DRONE_FEATURE_FLAG_DISABLE_DELETE=true
disables removing the Pod. If enabled this requires manually removing the resources associated with the pipeline (Pod, Config Maps, Secrets, etc). If streaming the logs fails consistently, we should be able to disable Pod deletion and try streaming logs using kubectl to see if the error is reproducible.

Thanks very much. I’ll throw the first flag in now and give it a few days.

Update: I set the DRONE_FEATURE_FLAG_RETRY_LOGS flag last week and while it seemed to help with the explicit unable to retrieve errors, I still had a number of no output failures like the clone step and where the step was actually successful but was marked as failed.

So this morning I added the DRONE_FEATURE_FLAG_DELAYED_DELETE flag. So far so good. Lots of builds and no abnormal failures! I’ll report back if I notice any in the next few days.

Well, I guess I jinxed it. I’m still getting all the failures noted above even with those two flags set.

Any chance someone tried to cancel this particular build ?

No, they show up as failed rather than cancelled.

@bradrydzewski Do we really need this?

	// END: FEATURE FAG
	if err != nil {
		return nil, err
	}

We can just let it go to the next step

return k.waitForTerminated(ctx, spec, step)

and it will error there is there really is an issue.

@sethpollack if we remove the error and allow the pipeline to continue to the next step, does that mean the logs would be empty? I do think this is an improvement since we don’t want the pipeline needlessly failing (so I agree with you) but I think the lack of logs would still be an open issue.

@bradrydzewski correct, we would still need a solution for getting the logs.

@bradrydzewski I have been digging into this a bit more and noticed a few things:

  1. When we change the image from the placeholder image to the step image the container is terminated with an exit code 2
  2. Whenever I run into these flakes the status code is 2 as well.

I think we may just be getting the placeholder logs rather than an issue with tailing the logs.

I think the fix may just be changing this code https://github.com/drone-runners/drone-runner-kube/blob/master/engine/engine_impl.go#L250

from:

  if (!image.Match(cs.Image, step.Placeholder) && cs.State.Running != nil) || (cs.State.Terminated != nil) {
    return true, nil
  }

to:

  if (!image.Match(cs.Image, step.Placeholder) && (cs.State.Running != nil || cs.State.Terminated != nil) {
    return true, nil
  }

I patched my runner with this fix and I’ll open a PR if this solves the issue.

1 Like

Thanks Seth, let me know if that helps.

I think there may be a few different root causes that manifest with the same error. We saw an example where this error was caused by the context being cancelled. Kubernetes is wrapping and obfuscating the underlying context.Canceled error making this hard to diagnose. Aside from a more user-friendly message, one solution is to increase timeout for builds that exceed 60 minutes and get this error.

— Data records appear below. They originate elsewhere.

/-- OrbitAveragingC helper `unflat_flat` (decomp-qadv land package; see the module docstring). -/
theorem unflat_flat (X : Fin m → Fin n → Bool) : unflat (flat X) = X := by
  funext t c
  simp only [unflat, flat, Equiv.symm_apply_apply]

/-- the canonical coordinate `q_{t,c}(u) = Σ_a e(rot_a u_t)·ι(rot_{a+s_t} u_t)_c` (phase `s t`). -/
def qc (e : CubeFn (ZMod 3) n) (s : Fin m → ℕ) (t : Fin m) (c : Fin n) : CubeFn (ZMod 3) (m * n) :=
  fun u => ∑ a : Fin n, e (rot a.val (unflat u t)) * ι3 (rot (a.val + s t) (unflat u t) c)

/-- the canonical tuple read through squares: bit `(t,c)` is `[q_{t,c}(u)² = 1]`. -/
def canonT (e : CubeFn (ZMod 3) n) (s : Fin m → ℕ) (u : Fin (m * n) → Bool) : Fin m → Fin n → Bool :=
  fun t c => decide (qc e s t c u ^ 2 = 1)


end Construction
end NormalFormLaw
end Summit.QuantumAdvantage.QuantumAdvantage.Theorems.OrbitAveraging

Also, in some cases we are seeing builds being cancelled early / unexpectedly because the build timeout, which defaults to 60 minutes, starts when the Pod is scheduled. If it takes 10 minutes to schedule the Pod, it will only have 50 minutes remaining to execute (for example). This was also hard to identify because Kubernetes was wrapping the context.Canceled error. Similar to above, the short term fix is to increase build timeout.

I think we are dealing with a few different issues here, so hopefully we can chip away at them.

This seems to be helping with the with the flakes that have no logs but I’m still getting runs that are successful but then exit with an exit code 2 anyway.

I think it’s possible that waitForTerminated is getting older events from when we update the placeholder image.

I’m going to add this logic there as well:

if !image.Match(cs.Image, step.Placeholder) && cs.State.Terminated != nil {
    state.ExitCode = int(cs.State.Terminated.ExitCode)
    return true, nil
}

I put @sethpollack fixes as a PR https://github.com/drone-runners/drone-runner-kube/pull/36 and it seems to work just great for us so far.

I’m also seeing a lot of these errors:

timed out waiting for the condition

It seems like sometimes even though the container is updated with the new image it doesn’t actually restart so it just hangs until it times out.